**Source data:**
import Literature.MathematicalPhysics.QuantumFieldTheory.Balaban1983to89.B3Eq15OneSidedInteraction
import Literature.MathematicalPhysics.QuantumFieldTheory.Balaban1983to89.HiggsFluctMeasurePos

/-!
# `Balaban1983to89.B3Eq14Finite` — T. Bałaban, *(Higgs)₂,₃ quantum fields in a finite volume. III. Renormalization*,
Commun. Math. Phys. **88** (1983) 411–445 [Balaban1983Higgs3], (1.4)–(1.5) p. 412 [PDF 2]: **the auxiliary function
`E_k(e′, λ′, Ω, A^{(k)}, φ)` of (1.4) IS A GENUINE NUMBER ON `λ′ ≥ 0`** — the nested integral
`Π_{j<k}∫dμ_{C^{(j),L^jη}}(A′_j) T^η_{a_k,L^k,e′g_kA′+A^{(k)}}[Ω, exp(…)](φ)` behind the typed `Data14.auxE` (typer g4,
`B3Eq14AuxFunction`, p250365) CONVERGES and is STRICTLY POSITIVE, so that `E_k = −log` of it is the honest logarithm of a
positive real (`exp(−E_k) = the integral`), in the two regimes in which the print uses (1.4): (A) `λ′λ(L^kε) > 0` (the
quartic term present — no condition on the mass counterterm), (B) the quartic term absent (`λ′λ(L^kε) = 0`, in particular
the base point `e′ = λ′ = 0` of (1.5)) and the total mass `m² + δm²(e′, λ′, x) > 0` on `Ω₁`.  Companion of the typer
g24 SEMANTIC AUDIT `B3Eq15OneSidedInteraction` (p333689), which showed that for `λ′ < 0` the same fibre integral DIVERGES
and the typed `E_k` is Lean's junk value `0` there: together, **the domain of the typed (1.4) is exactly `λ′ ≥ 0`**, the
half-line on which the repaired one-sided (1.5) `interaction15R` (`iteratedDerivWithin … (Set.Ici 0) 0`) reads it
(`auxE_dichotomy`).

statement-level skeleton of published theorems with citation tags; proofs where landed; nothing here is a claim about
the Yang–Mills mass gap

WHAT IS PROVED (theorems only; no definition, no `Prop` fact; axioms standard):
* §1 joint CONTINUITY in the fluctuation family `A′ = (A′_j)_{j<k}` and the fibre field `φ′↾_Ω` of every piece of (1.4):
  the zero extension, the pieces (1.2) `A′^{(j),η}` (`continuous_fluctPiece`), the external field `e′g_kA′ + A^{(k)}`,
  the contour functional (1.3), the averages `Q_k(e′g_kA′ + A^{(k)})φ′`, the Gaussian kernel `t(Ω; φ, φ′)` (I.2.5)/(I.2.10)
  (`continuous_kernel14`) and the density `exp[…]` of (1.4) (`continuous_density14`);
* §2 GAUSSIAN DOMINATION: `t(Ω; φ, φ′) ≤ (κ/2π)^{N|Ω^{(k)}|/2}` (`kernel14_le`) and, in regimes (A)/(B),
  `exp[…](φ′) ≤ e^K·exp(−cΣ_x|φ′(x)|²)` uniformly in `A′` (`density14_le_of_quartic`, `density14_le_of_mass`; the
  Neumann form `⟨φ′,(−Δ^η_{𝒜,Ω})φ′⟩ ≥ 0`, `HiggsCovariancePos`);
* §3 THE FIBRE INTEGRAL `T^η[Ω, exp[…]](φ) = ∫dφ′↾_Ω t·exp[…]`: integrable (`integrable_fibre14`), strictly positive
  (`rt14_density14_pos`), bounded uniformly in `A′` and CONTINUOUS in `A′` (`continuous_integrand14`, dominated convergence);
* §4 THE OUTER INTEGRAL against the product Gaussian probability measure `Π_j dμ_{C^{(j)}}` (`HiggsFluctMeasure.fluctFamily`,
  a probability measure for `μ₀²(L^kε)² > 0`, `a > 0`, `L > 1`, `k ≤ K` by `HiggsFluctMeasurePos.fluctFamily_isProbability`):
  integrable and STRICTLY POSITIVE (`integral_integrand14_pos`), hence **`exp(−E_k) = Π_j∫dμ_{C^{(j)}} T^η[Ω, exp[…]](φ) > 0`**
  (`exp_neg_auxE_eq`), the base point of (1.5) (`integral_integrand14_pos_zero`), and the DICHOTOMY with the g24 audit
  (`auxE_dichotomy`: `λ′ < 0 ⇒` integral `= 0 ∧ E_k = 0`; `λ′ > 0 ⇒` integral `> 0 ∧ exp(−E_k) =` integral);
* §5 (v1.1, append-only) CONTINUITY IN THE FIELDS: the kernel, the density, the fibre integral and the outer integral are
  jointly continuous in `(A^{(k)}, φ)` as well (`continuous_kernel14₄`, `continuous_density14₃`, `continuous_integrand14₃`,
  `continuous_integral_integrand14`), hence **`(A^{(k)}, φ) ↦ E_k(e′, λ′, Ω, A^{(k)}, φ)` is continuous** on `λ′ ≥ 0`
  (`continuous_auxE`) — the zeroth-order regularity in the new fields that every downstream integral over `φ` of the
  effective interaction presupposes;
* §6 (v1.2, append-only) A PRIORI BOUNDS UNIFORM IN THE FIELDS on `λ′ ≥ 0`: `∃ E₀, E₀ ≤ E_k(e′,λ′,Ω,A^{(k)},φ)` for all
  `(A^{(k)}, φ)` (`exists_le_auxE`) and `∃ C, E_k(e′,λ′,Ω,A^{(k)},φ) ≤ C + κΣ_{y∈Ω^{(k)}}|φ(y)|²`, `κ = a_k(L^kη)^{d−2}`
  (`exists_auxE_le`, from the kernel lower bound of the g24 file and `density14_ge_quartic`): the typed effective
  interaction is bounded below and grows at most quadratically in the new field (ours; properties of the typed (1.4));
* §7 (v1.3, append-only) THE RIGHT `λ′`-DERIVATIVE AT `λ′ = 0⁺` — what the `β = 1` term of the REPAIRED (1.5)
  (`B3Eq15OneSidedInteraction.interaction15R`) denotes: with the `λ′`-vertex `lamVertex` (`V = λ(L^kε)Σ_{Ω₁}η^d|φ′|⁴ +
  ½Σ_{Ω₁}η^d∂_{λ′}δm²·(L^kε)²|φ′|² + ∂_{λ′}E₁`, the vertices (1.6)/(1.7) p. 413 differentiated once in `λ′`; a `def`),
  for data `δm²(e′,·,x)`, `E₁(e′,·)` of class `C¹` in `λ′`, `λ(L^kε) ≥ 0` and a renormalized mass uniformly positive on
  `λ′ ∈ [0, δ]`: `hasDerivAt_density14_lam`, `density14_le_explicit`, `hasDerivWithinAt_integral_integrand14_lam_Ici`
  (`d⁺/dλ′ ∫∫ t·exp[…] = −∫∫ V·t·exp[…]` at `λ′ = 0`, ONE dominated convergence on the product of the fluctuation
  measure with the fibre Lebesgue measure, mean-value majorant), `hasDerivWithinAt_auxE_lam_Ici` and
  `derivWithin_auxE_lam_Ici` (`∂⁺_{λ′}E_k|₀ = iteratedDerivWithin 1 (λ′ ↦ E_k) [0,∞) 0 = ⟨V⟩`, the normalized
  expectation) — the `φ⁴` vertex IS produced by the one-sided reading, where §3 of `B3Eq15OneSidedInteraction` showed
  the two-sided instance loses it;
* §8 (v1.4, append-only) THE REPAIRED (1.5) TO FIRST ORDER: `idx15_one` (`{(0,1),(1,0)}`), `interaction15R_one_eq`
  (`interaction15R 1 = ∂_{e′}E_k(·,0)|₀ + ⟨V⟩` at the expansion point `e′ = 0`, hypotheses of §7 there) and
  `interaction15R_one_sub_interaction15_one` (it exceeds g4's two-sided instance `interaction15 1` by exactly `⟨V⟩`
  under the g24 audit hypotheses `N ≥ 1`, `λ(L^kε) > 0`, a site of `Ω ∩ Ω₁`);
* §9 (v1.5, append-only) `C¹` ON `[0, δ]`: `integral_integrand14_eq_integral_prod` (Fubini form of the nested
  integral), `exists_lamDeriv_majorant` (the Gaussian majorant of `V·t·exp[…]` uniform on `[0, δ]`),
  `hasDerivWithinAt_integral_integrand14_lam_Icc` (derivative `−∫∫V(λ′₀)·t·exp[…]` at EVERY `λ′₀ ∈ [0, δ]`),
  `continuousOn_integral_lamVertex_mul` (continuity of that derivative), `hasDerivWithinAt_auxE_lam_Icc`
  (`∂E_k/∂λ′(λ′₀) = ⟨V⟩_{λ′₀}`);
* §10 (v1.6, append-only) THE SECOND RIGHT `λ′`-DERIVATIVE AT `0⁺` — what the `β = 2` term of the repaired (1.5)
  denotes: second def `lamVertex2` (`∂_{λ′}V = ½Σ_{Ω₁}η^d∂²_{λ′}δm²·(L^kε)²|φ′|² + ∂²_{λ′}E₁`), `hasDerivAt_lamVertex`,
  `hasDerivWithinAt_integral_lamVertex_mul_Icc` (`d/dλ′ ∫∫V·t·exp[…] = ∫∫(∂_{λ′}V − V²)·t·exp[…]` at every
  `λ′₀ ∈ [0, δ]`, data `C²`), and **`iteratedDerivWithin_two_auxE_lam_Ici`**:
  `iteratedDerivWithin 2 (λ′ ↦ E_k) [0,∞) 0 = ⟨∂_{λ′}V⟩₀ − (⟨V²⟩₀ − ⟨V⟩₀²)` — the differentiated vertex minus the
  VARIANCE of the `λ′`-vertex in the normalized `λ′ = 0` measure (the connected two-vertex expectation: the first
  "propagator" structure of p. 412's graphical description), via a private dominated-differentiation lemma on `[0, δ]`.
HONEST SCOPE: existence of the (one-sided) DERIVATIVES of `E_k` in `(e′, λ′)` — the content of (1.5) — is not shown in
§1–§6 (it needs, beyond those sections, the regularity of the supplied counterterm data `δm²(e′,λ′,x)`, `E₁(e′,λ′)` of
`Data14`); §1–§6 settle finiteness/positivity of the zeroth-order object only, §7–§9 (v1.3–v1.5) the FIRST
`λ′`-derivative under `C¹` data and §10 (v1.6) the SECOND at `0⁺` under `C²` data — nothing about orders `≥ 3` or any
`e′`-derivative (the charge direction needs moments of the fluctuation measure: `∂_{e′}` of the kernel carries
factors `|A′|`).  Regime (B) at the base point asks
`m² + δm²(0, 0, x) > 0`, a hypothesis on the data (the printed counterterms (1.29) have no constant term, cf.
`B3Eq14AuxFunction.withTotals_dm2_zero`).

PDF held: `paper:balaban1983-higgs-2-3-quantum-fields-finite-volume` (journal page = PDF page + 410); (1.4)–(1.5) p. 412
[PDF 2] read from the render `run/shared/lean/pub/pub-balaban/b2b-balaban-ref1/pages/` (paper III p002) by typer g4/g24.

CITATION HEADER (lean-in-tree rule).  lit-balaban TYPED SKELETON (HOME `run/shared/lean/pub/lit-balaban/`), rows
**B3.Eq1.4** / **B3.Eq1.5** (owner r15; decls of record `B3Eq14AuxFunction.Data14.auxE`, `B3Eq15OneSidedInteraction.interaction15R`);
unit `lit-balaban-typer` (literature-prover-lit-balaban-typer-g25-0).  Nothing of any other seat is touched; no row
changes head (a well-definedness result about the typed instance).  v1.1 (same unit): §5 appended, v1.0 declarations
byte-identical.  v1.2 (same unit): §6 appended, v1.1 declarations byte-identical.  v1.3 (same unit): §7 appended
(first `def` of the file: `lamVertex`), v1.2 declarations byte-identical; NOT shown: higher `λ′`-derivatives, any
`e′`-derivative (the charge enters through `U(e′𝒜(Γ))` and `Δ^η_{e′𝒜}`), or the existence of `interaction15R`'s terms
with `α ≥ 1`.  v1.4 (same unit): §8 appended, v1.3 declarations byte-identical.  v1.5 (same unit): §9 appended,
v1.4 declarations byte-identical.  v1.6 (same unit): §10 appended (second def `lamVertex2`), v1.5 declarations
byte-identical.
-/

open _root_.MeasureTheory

**What this task involves:** The lines from the first of the entries through the line holding "of the typer" are to be restated word for word, and no others.

**Task response:**
import Literature.MathematicalPhysics.QuantumFieldTheory.Balaban1983to89.B3Eq15OneSidedInteraction
import Literature.MathematicalPhysics.QuantumFieldTheory.Balaban1983to89.HiggsFluctMeasurePos

/-!
# `Balaban1983to89.B3Eq14Finite` — T. Bałaban, *(Higgs)₂,₃ quantum fields in a finite volume. III. Renormalization*,
Commun. Math. Phys. **88** (1983) 411–445 [Balaban1983Higgs3], (1.4)–(1.5) p. 412 [PDF 2]: **the auxiliary function
`E_k(e′, λ′, Ω, A^{(k)}, φ)` of (1.4) IS A GENUINE NUMBER ON `λ′ ≥ 0`** — the nested integral
`Π_{j<k}∫dμ_{C^{(j),L^jη}}(A′_j) T^η_{a_k,L^k,e′g_kA′+A^{(k)}}[Ω, exp(…)](φ)` behind the typed `Data14.auxE` (typer g4,
`B3Eq14AuxFunction`, p250365) CONVERGES and is STRICTLY POSITIVE, so that `E_k = −log` of it is the honest logarithm of a
positive real (`exp(−E_k) = the integral`), in the two regimes in which the print uses (1.4): (A) `λ′λ(L^kε) > 0` (the
quartic term present — no condition on the mass counterterm), (B) the quartic term absent (`λ′λ(L^kε) = 0`, in particular
the base point `e′ = λ′ = 0` of (1.5)) and the total mass `m² + δm²(e′, λ′, x) > 0` on `Ω₁`.  Companion of the typer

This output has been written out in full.